All entries for Saturday 13 December 2008
December 13, 2008
Which 3 books changed your childhood?
An incredibly peculiar sensation- wandering up into the attic to find the Christmas decorations and then spending forty minutes leafing through the old kid’s books. Chief memories, I then realised, were-
Russell Hoban’s The Mouse and his Child
Every time I bring this book up I’m met with puzzled looks. To reiterate; it’s Cormac McCarthy’s The Road featuring two clockwork mice (a father and son) who require constant winding in order to continue moving, which puts them in a terrifying state of dependency as they journey across a bleak landscape, searching for the other toys they once knew to try and forge familial bonds. Features slave labour, traumatic death and philosophy. When you’re seven years old, the concept of a tin of dog food depicting a dog holding a tin of dog food depicting a dog, etc., is something of a mindfuck.
Lucy M. Boston’s The Children of Green Knowe
I’ve been flicking through Google to see how well Green Knowe has weathered. It mostly seems to appear only on explicitly Christian book sites, which is a shame. The story is familiar- some curious children explore a mysterious (possibly magical) old manor home. A running parallel between the lives of these children and some children from the distant past (now existing as somewhere between phantom and memory) is rudely interrupted by the awakening of Green Noah, a possessed stump of tree and bush (sounds silly, but it’s terrifying) whose beard must never be cut.
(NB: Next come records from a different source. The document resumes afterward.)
import Summits.RiemannHypothesis.RiemannHypothesis.Theorems.WeilFormatCDataO103MFrontData
import Summits.RiemannHypothesis.RiemannHypothesis.Theorems.S2FormatCE0
import Literature.NumberTheory.LFunctions.YoshidaWindowGramTailMSSines
import Literature.NumberTheory.LFunctions.YoshidaWindowGramMiddleJBox
import Literature.NumberTheory.LFunctions.YoshidaWindowGramTailJFactoredScaled
import Literature.NumberTheory.LFunctions.YoshidaWindowGramTailMSFactored
import Literature.NumberTheory.LFunctions.YoshidaWindowGramTailJDiagTight
import Summits.RiemannHypothesis.RiemannHypothesis.Theorems.FormatCPsdBands
import Summits.RiemannHypothesis.RiemannHypothesis.Theorems.WeilFormatCDiagShift
import Summits.RiemannHypothesis.RiemannHypothesis.Theorems.FormatCPsdSymmBands
import HarnessLib

/-!
# Format C kernel rung `O103M` (a = 103/100, column-band layout): odd sector: Schur rows 225…226 (lower triangle) of `M − U₁ − U₂` enclosed by `DS` within `rho`·2^-310 (kernel certificates)

Window `a = 103/100`; prime powers in the window: 2, 3, 2^2, 5, 7; prime constant A = 2148/1000 (`WeilFormatC.primeCoeff_form_ge_cells_v2`); evaluator parameters S = 2^320, Kpi 160, Kser 190, kred 8, Kexp 55, J 150; full table modes < 257; light column table modes < 2051; units 2^-310 (Schur entries), 2^-154 (column digits, width 157), 2^-148 (tail-factor digits, width 151), 2^-64 (reciprocal weights), 2^-40 (tail base); order-J tail J = 4, θ = 1/2048, η = 1/10 | 4/1.
Design row: sr-gb-rung-b B g21 hp odd λ-run (parity cell 14 L-side): a = 103/100, A = 2148/1000 (cells_v2), μ = 2^-95, odd 256/512/2048, kit precision S 2^320 / c 310 / Kpi 160 / Kser 190 / Kexp 55 / J 150 (A g23 hp levers), MS tail; see HOME(B)/CELL14-LSIDE-B-g21.md. Generated by sr-gb-rung-a prover A g22 with rh-explicit-weil-2 gen7's generator extended for the odd λ-run (--sector odd --mu-log2; HOME(A)/code-g22/gen7/gramgen7.py sha16 b21c14hp103m0001) from `#eval` of the tree's `Encl` functions; every datum is re-verified by the kernel in the theorem files (`decide +kernel`). Helper data of the rh-explicit Weil-positivity programme (format C, K-CELL-2), RH-free. [cite: Yoshida1992HermitianForms, §5 (5.15)-(5.16) p. 301; §7 pp. 305–312]
-/

set_option linter.dupNamespace false
set_option exponentiation.threshold 1024
set_option maxRecDepth 200000

namespace Summit.RiemannHypothesis.RiemannHypothesis.Theorems.WeilFormatCData.O103MCBOdd
open Literature.NumberTheory.LFunctions Literature.NumberTheory.LFunctions.Yoshida1992 Encl Literature.Analysis.ValidatedNumerics.NumericsMP
open Summit.RiemannHypothesis.RiemannHypothesis.Theorems.WeilFormatCData.O103M

/-- kernel: Schur rows `[225, 227)` (columns `j ≤ i`). -/
theorem tS225 : checkSchurBandG (2 ^ 320) 310 O103MCBOdd.rho O103M.C O103M.tab true 256 (subBoxCB (2 ^ 320) 157 256 154 64 O103MCBOdd.ρc O103MCBOdd.XP O103MCBOdd.Pd O103MCBOdd.v O103MCBOdd.V 151 8 148 148 O103MCBOdd.ρφ O103MCBOdd.ρψ O103MCBOdd.ΦP O103MCBOdd.ΨP O103MCBOdd.Pφ O103MCBOdd.Pψ (fun i ↦ (dMidOBox (2 ^ 320) O103M.C O103M.F (tget O103M.tab (i + 1)) 1 1024 256 4 O103M.momO i).add (dgJoBoxT (2 ^ 320) O103M.C O103M.F (tget O103M.tab (i + 1)) 40 1721973236018 256 2048 4 1 2048 i))) O103MCBOdd.DS true 225 2 = true := by
  decide +kernel

end Summit.RiemannHypothesis.RiemannHypothesis.Theorems.WeilFormatCData.O103MCBOdd
import Summits.QuantumFields.YangMills.Theorems.InfiniteVolumeContinuumIVEuclideanInvarianceGerm
import Summits.QuantumFields.YangMills.Theorems.InfiniteVolumeTorusSchemeAlong
import Summits.QuantumFields.YangMills.Theorems.InfiniteVolumeContinuumIVEuclideanInvarianceDensity
import Summits.QuantumFields.YangMills.Theorems.InfiniteVolumeContinuumIVEuclideanInvarianceSigned
import Summits.QuantumFields.YangMills.Theorems.InfiniteVolumeContinuumIVEuclideanInvarianceSymmetric
import Summits.QuantumFields.YangMills.Theorems.BalabanLadderROTClassDefs
import Summits.QuantumFields.YangMills.Theorems.LangevinControlUVOSLegsAtWeakCouplingCStubLocality
import Summits.QuantumFields.YangMills.Theorems.LangevinControlUVOSLegsAtWeakCouplingCSketchGermRot
import HarnessLib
Noah is taken out by a real deus ex machina- a statue of St Christopher, no less, channelling lightning- but by that stage you were too relieved to care much about religious brainwashing.
Roald Dahl’s The Minpins, illus. by Patrick Benson
The illustrator is important- The Minpins was maybe the one Dahl book that would have suffered from Quentin Blake’s whimsical cartoons. One image stands out in the memory- a tiny boy, staring forward into an enormous boundary of dark, looming trees. It is, of course, the Forest of Sin- ‘none come out, though many go in’, which, the young boy’s mother claims, features monsters such as vermicious knids, the soul-sucking blobs from the writer’s other most frightening children’s book, Charlie and the Great Glass Elevator. The Minpins themselves, generic little Borrower-people, are the weakest element in this story. Far more exciting is the beginning- when a children’s book features the Devil in the first few pages you’re bound to look up- and the end, in which the child, on swanback, battles an unseen monster with the horrifying signifier of a plume of smoke moving through the forest. The ending’s tainted slightly for me now by the echo of Dahl’s ‘slightly older audience’ short story The Swan, in which two bullies torment a younger boy, finally forcing him to attach the wings of a swan they’ve shot to his own arms and attempt to fly from the top of a tall tree. It deserves a mention for being brilliantly disturbing and effective- but, sadly, in a career full of murders, cannibalism and grotesquery, it’s the only thing I’ve ever read by Dahl that was actually nasty.
All of this maybe confirms something me and James Harringman have been discussing - the greatest childrens’ books tend to be the ones that no sensible adult would ever dream of letting a child near...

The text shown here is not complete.